[Records from a data source]
========================================================================
import Mathlib.Algebra.MvPolynomial.PDeriv
import Mathlib.LinearAlgebra.Matrix.Adjugate
import Mathlib.LinearAlgebra.Matrix.Block
import Mathlib.Tactic.FinCases
import HarnessLib

/-!
# Hu (arXiv:2507.21400, claimed): the Jacobian of the nine chart equations over the Segre stratum of
`Gr(3,5)` — rank `8` in ℘-coordinates, Lemma 8.3's unimodular "pleasant" minor in ℓ-coordinates

`Literature/AlgebraicGeometry/Hu2025/EllChartSegreJacobian.lean`. Referee material for a CLAIMED result
under adjudication (repair cell `pub-hironaka`, unit `b2b-hironaka-cp4` gen 6; files `OBSTRUCTIONS-DIM4.md`
§16, `HU-CENSUS.md` §R.4, `HU-GAP.md` §3; companions `ThetaDivisorsDependent.lean`,
`GammaSchemeNotIntegral*.lean`). Nothing in this file asserts or denies Hu's theorems: every declaration is
a statement about nine explicit integer polynomials in fifteen variables, their formal partial derivatives
(`MvPolynomial.pderiv`) evaluated at the points of an explicit linear stratum, and two `9 × 9` integer
matrices; the proofs are `simp`/`decide`-level computations valid in every commutative ring.

**Setting.** Yi Hu, *Universal characteristic-free resolution of singularities, I*, arXiv:2507.21400v1
(bib `Hu2025`). For `Gr(3,5)` (`Υ = 3` primary Plücker relations, `|B^gov| = 6`, `dim ℛ = 15`) the cell
reproduced the universal ϑ- and ℘-blow-up sequence exactly (script `hu35.py`, kit jobs j038826/j039387 of unit
`b2b-hironaka-concerns-g3`; HU-CENSUS.md §R). On the final ℘-chart `8.2143` (Γ-atlas index 0 of j039387),
which passes through the generic point of the transform `Z̃†` of the Segre cone `Z_{x145,x245,x345}`, the
fifteen chart variables are, in this file's numbering,
`0 ε₄` (exceptional parameter that replaced `x124`), `1, 3, 5, 6` (four further transformed Plücker
variables, free along the stratum), `2 ε₁₅` (replaced `x134`), `4 x145`, `7 x245`, `8 x345`,
`9 ζ_ϑ1`, `10 r₁ = x_(134,125)`, `11 ζ_ϑ2`, `12 r₂ = x_(234,125)`, `13 ζ_ϑ3`, `14 r₃ = x_(234,135)`,
and Hu's nine chart equations `(B^gov_𝔙, L_{𝔉,𝔙})` ([Hu25] Prop. 6.18 / proof of Thm. 8.5) are the
polynomials `eqWP` below (computed, not printed in [Hu25]; HU-CENSUS §R.4, dump j039387):
`B₁₁ = x145 − 1`, `B₁₂ = r₁·x145·ε₄ − 1`, `L₁ = r₁ + ζ_ϑ1 − 1`, `B₂₁ = x245 − ε₄`,
`B₂₂ = r₂·x245·ε₁₅ − 1`, `L₂ = r₂ + ζ_ϑ2 − 1`, `B₃₁ = x345 − ε₁₅`, `B₃₂ = r₃·x345 − 1`,
`L₃ = r₃ + ζ_ϑ3 − 1`. The Segre stratum `S = Z̃† ∩ 𝔙 ≅ 𝔸⁴` is
`{ε₄ = ε₁₅ = x145 = x245 = x345 = r₁ = r₂ = r₃ = 1, ζ_ϑ1 = ζ_ϑ2 = ζ_ϑ3 = 0}` (coordinates `1,3,5,6` free).

**ℓ-coordinates.** By [Hu25] Prop. 6.11 (9) and its proof (the `ℓ_k`-blow-up ideal on the chart is
`⟨L*_k, δ_(m,u_{F_k})⟩` with `L*_k = L_k − δ`, here `δ = ζ_ϑk`, `L*_k = r_k − 1`; the preferred chart is
`(ξ₀ ≡ 1)`: `ζ_ϑk = L*_k · y_k`, `L_{𝔙,F_k} = 1 + y_k`, `y_k = y_(m,u_{F_k})` a unit along `Ṽ_ℓ`, indeed
`y_k ≡ −1` there, Cor. 6.13) and because `ζ_ϑk` occurs in none of the six governing binomials (checked on all
16 charts, script `ell_segre_check.py`), the nine equations of `Ṽ_ℓ ∩ 𝔙` on the preferred ℓ-chart are
`eqELL`: the same six binomials and `L_k = 1 + y_k`, with `y_k` stored at the index of `ζ_ϑk` (9, 11, 13).

**What is certified (every commutative ring `R`, every point `v` of `S`).**
* `eqWP_eval_eq_zero`, `eqELL_eval_eq_zero`: the points of `S` (with `ζ = 0`, resp. `y = −1`) satisfy the
  nine equations.
* `wp_alternating_combination`: the alternating combination `c = (−1,1,−1,1,−1,1,−1,1,−1)` of the nine
  gradient rows of `eqWP` at `v` vanishes on all twelve non-`ζ` columns and equals `(−1, 1, −1)` on the
  columns `(ζ_ϑ1, ζ_ϑ2, ζ_ϑ3)` — the differential shadow of the Plücker syzygy
  `(1 − ζ_ϑ2) = (1 − ζ_ϑ1)(1 − ζ_ϑ3)` along `Ṽ` (`ThetaDivisorsDependent.lean`). Hence
  (`wp_nonzeta_minor_det_eq_zero`, via the adjugate identity `det_eq_zero_of_vecMul_eq_zero`) EVERY `9 × 9`
  minor of the ℘-Jacobian avoiding the three `ζ`-columns is zero at every point of `S`: since the `ζ_ϑk`
  vanish on `S`, no maximal minor in columns of variables that are units at the point is invertible — the
  computed finding of HU-CENSUS §R.1/§R.4 (j039028: all `C(12,9)` unit-column minors vanish on `S`) with its
  structural reason.
* `ell_pleasant_minor`, `ell_pleasant_minor_det`: in ℓ-coordinates the `9 × 9` minor of the Jacobian of
  `eqELL` on Hu's "pleasant" columns `(x145, r₁, y₁, x245, r₂, y₂, x345, r₃, y₃)` — leading Plücker
  variable, terminating ϱ-variable and `y_(m,u_{F_k})` of each block `k` — is the lower unitriangular matrix
  `pleasantMinor`, of determinant `1`, at every point of `S`: the block-triangular normal form with unit
  entries asserted by [Hu25] Lemma 8.3 is realised verbatim over the Segre stratum, in every characteristic.
So at `n = 5` the ℓ-blow-ups do exactly what [Hu25] §2.5.4 designs them for, Lemma 8.3 is consistent with
the whole `n = 5` computation (OBSTRUCTIONS-DIM4.md §16 adds: the (REG) test of HU-CENSUS §R.1 has no
violation in ℓ-coordinates), and the located failure of the printed one-sentence general-Γ step at the Segre
cone (HU-GAP §1/§3, G-H1/G-H2) is not a failure of Lemma 8.3: with Hu's own ℓ-transform rule
([Hu25] proof of Lemma 7.5, ℓ-case) `Γ̃⁰_𝔙 = {δ_ℓ1, δ_ℓ2, δ_ℓ3}`, `δ_ℓk = L*_k = r_k − 1`, the restriction
to `𝔙_Γ = {r₁ = r₂ = r₃ = 1}` deletes exactly the three `r_k`-columns of this minor, after which the six
binomial rows span only the five directions `x145, x245, x345, ε₄, ε₁₅` (`ell_restricted_rank_le`:
an explicit non-trivial combination of the six restricted binomial gradients vanishes), so the rank of the
nine restricted equations is `8 < 9` on every chart, while `Z̃_{ℓ,Γ} = Z̃† ≅ 𝔸⁴` is smooth.
[cite: Hu2025, Prop. 6.11 (9), Cor. 6.13, Lemma 7.5 (ℓ-case), Cor. 7.6, Lemma 8.3, Thm. 8.5 (proof)]
-/

namespace Literature.AlgebraicGeometry.Hu2025

open MvPolynomial Matrix

noncomputable section

/-- Hu's nine chart equations `(B₁₁, B₁₂, L₁, B₂₁, B₂₂, L₂, B₃₁, B₃₂, L₃)` on the final ℘-chart `8.2143`
of the cell's exact `Gr(3,5)` reproduction (kit job j039387, Γ-atlas index 0), as integer polynomials in the
fifteen chart variables (numbering in the module docstring). Computed by the cell, not printed in [Hu25].
[cite: Hu2025, Prop. 6.18, Thm. 8.5 (proof)] -/
def eqWP : Fin 9 → MvPolynomial (Fin 15) ℤ :=
  ![X 4 - 1, X 10 * X 4 * X 0 - 1, X 10 + X 9 - 1,
    X 7 - X 0, X 12 * X 7 * X 2 - 1, X 12 + X 11 - 1,
    X 8 - X 2, X 14 * X 8 - 1, X 14 + X 13 - 1]

/-- The same nine equations on the preferred ℓ-chart over it ([Hu25] Prop. 6.11 (9): `ζ_ϑk = L*_k · y_k`,
`L_{𝔙,F_k} = 1 + y_k`; the six binomials are `ζ`-free, hence unchanged), with `y_k` stored at the index of
`ζ_ϑk` (`9, 11, 13`). [cite: Hu2025, Prop. 6.11 (9), Cor. 6.13] -/
def eqELL : Fin 9 → MvPolynomial (Fin 15) ℤ :=
  ![X 4 - 1, X 10 * X 4 * X 0 - 1, 1 + X 9,
    X 7 - X 0, X 12 * X 7 * X 2 - 1, 1 + X 11,
    X 8 - X 2, X 14 * X 8 - 1, 1 + X 13]

/-- The substitution behind `eqELL`: `L_k = r_k + ζ_k − 1` with `ζ_k = (r_k − 1)·y_k` factors as
`L*_k · (1 + y_k)`, `L*_k = r_k − 1` ([Hu25] proof of Prop. 6.11 (9): `L_{𝔙'} = L* (1 + sgn ξ₁)`).
[cite: Hu2025, Prop. 6.11 (9)] -/
theorem ell_substitution {R : Type*} [CommRing R] (r y : R) :
    r + (r - 1) * y - 1 = (r - 1) * (1 + y) := by ring

variable {R : Type*} [CommRing R]

/-- The Jacobian entry `∂ e_i / ∂ X_j` of a family of integer polynomials, evaluated at a point `v` of
`R¹⁵` (formal partial derivative `MvPolynomial.pderiv`, then `aeval`). [folklore] -/
def jacAt (e : Fin 9 → MvPolynomial (Fin 15) ℤ) (v : Fin 15 → R) (i : Fin 9) (j : Fin 15) : R :=
  aeval v (pderiv j (e i))

/-- The points of the Segre stratum `S = Z̃† ∩ 𝔙 ≅ 𝔸⁴` on the chart: the eight "unit" coordinates equal `1`
(coordinates `1, 3, 5, 6` are free; the values at `9, 11, 13` — `ζ_ϑk = 0` in ℘-coordinates, `y_k = −1` in
ℓ-coordinates — are imposed separately where needed). [cite: Hu2025, Thm. 8.5 (proof)] -/
structure OnSegreStratum (v : Fin 15 → R) : Prop where
  h0 : v 0 = 1
  h2 : v 2 = 1
  h4 : v 4 = 1
  h7 : v 7 = 1
  h8 : v 8 = 1
  h10 : v 10 = 1
  h12 : v 12 = 1
  h14 : v 14 = 1

/-- The stratum lies on the ℘-chart model: with `ζ_ϑk = 0` all nine `eqWP` vanish. [folklore] -/
theorem eqWP_eval_eq_zero (v : Fin 15 → R) (hv : OnSegreStratum v)
    (h9 : v 9 = 0) (h11 : v 11 = 0) (h13 : v 13 = 0) (i : Fin 9) : aeval v (eqWP i) = 0 := by
  obtain ⟨h0, h2, h4, h7, h8, h10, h12, h14⟩ := hv
  fin_cases i <;> simp [eqWP, h0, h2, h4, h7, h8, h10, h12, h14, h9, h11, h13]

/-- The stratum lies on the ℓ-chart model: with `y_k = −1` all nine `eqELL` vanish. [folklore] -/
theorem eqELL_eval_eq_zero (v : Fin 15 → R) (hv : OnSegreStratum v)
    (h9 : v 9 = -1) (h11 : v 11 = -1) (h13 : v 13 = -1) (i : Fin 9) : aeval v (eqELL i) = 0 := by
  obtain ⟨h0, h2, h4, h7, h8, h10, h12, h14⟩ := hv
  fin_cases i <;> simp [eqELL, h0, h2, h4, h7, h8, h10, h12, h14, h9, h11, h13]

/-- The alternating coefficient vector `c = (−1, 1, −1, 1, −1, 1, −1, 1, −1)` on the rows
`(B₁₁, B₁₂, L₁, B₂₁, B₂₂, L₂, B₃₁, B₃₂, L₃)`. [folklore] -/
def altCoeff : Fin 9 → ℤ := ![-1, 1, -1, 1, -1, 1, -1, 1, -1]

/-- What the alternating combination of the ℘-gradient rows equals, column by column: `0` on the twelve
non-`ζ` columns, `(−1, 1, −1)` on `(ζ_ϑ1, ζ_ϑ2, ζ_ϑ3) = (9, 11, 13)`. [folklore] -/
def zetaGrad : Fin 15 → ℤ := ![0, 0, 0, 0, 0, 0, 0, 0, 0, -1, 0, 1, 0, -1, 0]

/-- **℘-coordinates: the nine gradient rows are dependent off the `ζ`-columns.** At every point of `S`,
`Σ_i c_i ∂(eqWP_i)/∂X_j = zetaGrad_j`: zero for `j ∉ {9, 11, 13}`, and `−dζ_ϑ1 + dζ_ϑ2 − dζ_ϑ3` on the
`ζ`-columns (the differential of the syzygy `(1 − ζ_ϑ2) − (1 − ζ_ϑ1)(1 − ζ_ϑ3)` at `ζ = 0`, up to sign).
[cite: Hu2025, Thm. 8.5 (proof)] -/
theorem wp_alternating_combination (v : Fin 15 → R) (hv : OnSegreStratum v) (j : Fin 15) :
    ∑ i, (altCoeff i : R) * jacAt eqWP v i j = (zetaGrad j : R) := by
  obtain ⟨h0, h2, h4, h7, h8, h10, h12, h14⟩ := hv
  fin_cases j <;>
    simp [jacAt, eqWP, altCoeff, zetaGrad, Fin.sum_univ_succ, pderiv_X, h0, h2, h4, h7, h8, h10, h12, h14]

/-- Over any commutative ring: a square matrix with a left-kernel vector having a unit entry has
determinant zero (`c ᵥ* M = 0`, multiply by the adjugate). [folklore] -/
theorem det_eq_zero_of_vecMul_eq_zero {n : Type*} [Fintype n] [DecidableEq n] (M : Matrix n n R)
    (c : n → R) (i₀ : n) (hc : IsUnit (c i₀)) (h : c ᵥ* M = 0) : M.det = 0 := by
  have h' : c ᵥ* (M * M.adjugate) = 0 := by rw [← vecMul_vecMul, h, zero_vecMul]
  rw [mul_adjugate, vecMul_smul, vecMul_one] at h'
  have h'' := congrFun h' i₀
  simp only [Pi.smul_apply, smul_eq_mul, Pi.zero_apply] at h''
  exact (hc.mul_left_eq_zero).mp h''

/-- **℘-coordinates: every `9 × 9` minor avoiding the `ζ`-columns vanishes on `S`.** For any choice of nine
columns `e` among the twelve non-`ζ` variables, `det (∂ eqWP_i / ∂ X_{e k})(v) = 0` at every point `v` of
the Segre stratum. Since `ζ_ϑ1 = ζ_ϑ2 = ζ_ϑ3 = 0` on `S`, no maximal minor of the ℘-Jacobian in columns of
variables that are units at the point is invertible there (HU-CENSUS §R.1, j039028).
[cite: Hu2025, Lemma 8.3, Thm. 8.5 (proof)] -/
theorem wp_nonzeta_minor_det_eq_zero (v : Fin 15 → R) (hv : OnSegreStratum v) (e : Fin 9 → Fin 15)
    (he : ∀ k, e k ≠ 9 ∧ e k ≠ 11 ∧ e k ≠ 13) :
    (Matrix.of fun i k => jacAt eqWP v i (e k)).det = 0 := by
  refine det_eq_zero_of_vecMul_eq_zero _ (fun i => (altCoeff i : R)) 0 (by simp [altCoeff]) ?_
  funext k
  have hk := wp_alternating_combination v hv (e k)
  have hz : (zetaGrad (e k) : R) = 0 := by
    obtain ⟨h9, h11, h13⟩ := he k
    generalize e k = j at h9 h11 h13 ⊢
    fin_cases j <;> simp_all [zetaGrad]
  simpa [vecMul, dotProduct, hz] using hk

/-- Hu's "pleasant" columns for the three blocks: `(x145, r₁, y₁ | x245, r₂, y₂ | x345, r₃, y₃)` =
indices `(4, 10, 9, 7, 12, 11, 8, 14, 13)`. [cite: Hu2025, Lemma 8.3] -/
def pleasantCol : Fin 9 → Fin 15 := ![4, 10, 9, 7, 12, 11, 8, 14, 13]

/-- The value of the pleasant minor at every point of `S`: lower unitriangular, block-diagonal by
`k = 1, 2, 3` — exactly the shape of [Hu25] Lemma 8.3 (Cases (α)/(β): unit entries, zeros above the
diagonal blocks). [cite: Hu2025, Lemma 8.3] -/
def pleasantMinor : Matrix (Fin 9) (Fin 9) ℤ :=
  !![1, 0, 0, 0, 0, 0, 0, 0, 0;
     1, 1, 0, 0, 0, 0, 0, 0, 0;
     0, 0, 1, 0, 0, 0, 0, 0, 0;
     0, 0, 0, 1, 0, 0, 0, 0, 0;
     0, 0, 0, 1, 1, 0, 0, 0, 0;
     0, 0, 0, 0, 0, 1, 0, 0, 0;
     0, 0, 0, 0, 0, 0, 1, 0, 0;
     0, 0, 0, 0, 0, 0, 1, 1, 0;
     0, 0, 0, 0, 0, 0, 0, 0, 1]

/-- **ℓ-coordinates: the pleasant minor of the Jacobian of `eqELL` at every point of `S` is `pleasantMinor`.**
[cite: Hu2025, Prop. 6.11 (9), Lemma 8.3] -/
theorem ell_pleasant_minor (v : Fin 15 → R) (hv : OnSegreStratum v) (i k : Fin 9) :
    jacAt eqELL v i (pleasantCol k) = (pleasantMinor i k : R) := by
  obtain ⟨h0, h2, h4, h7, h8, h10, h12, h14⟩ := hv
  fin_cases i <;> fin_cases k <;>
    simp [jacAt, eqELL, pleasantCol, pleasantMinor, pderiv_X, h0, h2, h4, h7, h8, h10, h12, h14]

/-- `pleasantMinor` is lower triangular. [folklore] -/
theorem pleasantMinor_lowerTriangular : pleasantMinor.BlockTriangular OrderDual.toDual := by
  intro i j hij
  have hij' : i < j := hij
  fin_cases i <;> fin_cases j <;> simp_all [pleasantMinor]

/-- `det pleasantMinor = 1`. [folklore] -/
theorem pleasantMinor_det : pleasantMinor.det = 1 := by
  rw [det_of_lowerTriangular _ pleasantMinor_lowerTriangular]
  simp [pleasantMinor, Fin.prod_univ_succ]

/-- **Lemma 8.3's conclusion over the Segre stratum, in ℓ-coordinates, every characteristic.** At every point
of `S` the `9 × 9` minor of the Jacobian of Hu's nine ℓ-chart equations on the pleasant columns has
determinant `1`; all nine pleasant variables are units there (`x_k45 = r_k = 1`, `y_k = −1`).
[cite: Hu2025, Lemma 8.3, Thm. 8.5 (proof)] -/
theorem ell_pleasant_minor_det (v : Fin 15 → R) (hv : OnSegreStratum v) :
    (Matrix.of fun i k => jacAt eqELL v i (pleasantCol k)).det = 1 := by
  have hM : (Matrix.of fun i k => jacAt eqELL v i (pleasantCol k))
      = (Int.castRingHom R).mapMatrix pleasantMinor := by
    ext i k; simp [ell_pleasant_minor v hv i k]
  rw [hM, ← RingHom.map_det, pleasantMinor_det, map_one]

/-- **Why the general-Γ sentence still fails there (ℓ-coordinates).** With Hu's ℓ-transform rule the
restriction to `𝔙_Γ = {δ_ℓ1 = δ_ℓ2 = δ_ℓ3 = 0} = {r₁ = r₂ = r₃ = 1}` deletes the columns `10, 12, 14`;
the six binomial gradient rows of `eqELL` then satisfy the non-trivial relation with coefficients
`(−1, 1, ·, 1, −1, ·, −1, 1, ·)` on EVERY remaining column (they span only `x145, x245, x345, ε₄, ε₁₅`),
so the nine restricted equations have Jacobian rank `≤ 8 < 9` at every point of `Z̃† ≅ 𝔸⁴`.
[cite: Hu2025, Lemma 7.5 (ℓ-case), Cor. 7.6, Thm. 8.5 (proof)] -/
def restrCoeff : Fin 9 → ℤ := ![-1, 1, 0, 1, -1, 0, -1, 1, 0]

/-- On every column other than the three deleted `r_k`-columns (`10, 12, 14`) the combination
`restrCoeff` of the gradient rows of `eqELL` vanishes at every point of `S`: the six restricted binomial
gradients are linearly dependent, so the nine equations restricted to `𝔙_Γ = {r₁ = r₂ = r₃ = 1}` have
Jacobian rank at most `8`. [cite: Hu2025, Lemma 7.5 (ℓ-case), Cor. 7.6, Thm. 8.5 (proof)] -/
theorem ell_restricted_rank_le (v : Fin 15 → R) (hv : OnSegreStratum v) (j : Fin 15)
    (hj : j ≠ 10 ∧ j ≠ 12 ∧ j ≠ 14) :
    ∑ i, (restrCoeff i : R) * jacAt eqELL v i j = 0 := by
  obtain ⟨h0, h2, h4, h7, h8, h10, h12, h14⟩ := hv
  obtain ⟨hj10, hj12, hj14⟩ := hj
  fin_cases j <;>
    simp_all [jacAt, eqELL, restrCoeff, Fin.sum_univ_succ, pderiv_X]

end

end Literature.AlgebraicGeometry.Hu2025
========================================================================
Look above for the line that contains "is consistent with". Starting there, transcribe every line exactly until you have copied the line that contains "of the cell's".

> Solution for this exercise
So at `n = 5` the ℓ-blow-ups do exactly what [Hu25] §2.5.4 designs them for, Lemma 8.3 is consistent with
the whole `n = 5` computation (OBSTRUCTIONS-DIM4.md §16 adds: the (REG) test of HU-CENSUS §R.1 has no
violation in ℓ-coordinates), and the located failure of the printed one-sentence general-Γ step at the Segre
cone (HU-GAP §1/§3, G-H1/G-H2) is not a failure of Lemma 8.3: with Hu's own ℓ-transform rule
([Hu25] proof of Lemma 7.5, ℓ-case) `Γ̃⁰_𝔙 = {δ_ℓ1, δ_ℓ2, δ_ℓ3}`, `δ_ℓk = L*_k = r_k − 1`, the restriction
to `𝔙_Γ = {r₁ = r₂ = r₃ = 1}` deletes exactly the three `r_k`-columns of this minor, after which the six
binomial rows span only the five directions `x145, x245, x345, ε₄, ε₁₅` (`ell_restricted_rank_le`:
an explicit non-trivial combination of the six restricted binomial gradients vanishes), so the rank of the
nine restricted equations is `8 < 9` on every chart, while `Z̃_{ℓ,Γ} = Z̃† ≅ 𝔸⁴` is smooth.
[cite: Hu2025, Prop. 6.11 (9), Cor. 6.13, Lemma 7.5 (ℓ-case), Cor. 7.6, Lemma 8.3, Thm. 8.5 (proof)]
-/

namespace Literature.AlgebraicGeometry.Hu2025

open MvPolynomial Matrix

noncomputable section

/-- Hu's nine chart equations `(B₁₁, B₁₂, L₁, B₂₁, B₂₂, L₂, B₃₁, B₃₂, L₃)` on the final ℘-chart `8.2143`
of the cell's exact `Gr(3,5)` reproduction (kit job j039387, Γ-atlas index 0), as integer polynomials in the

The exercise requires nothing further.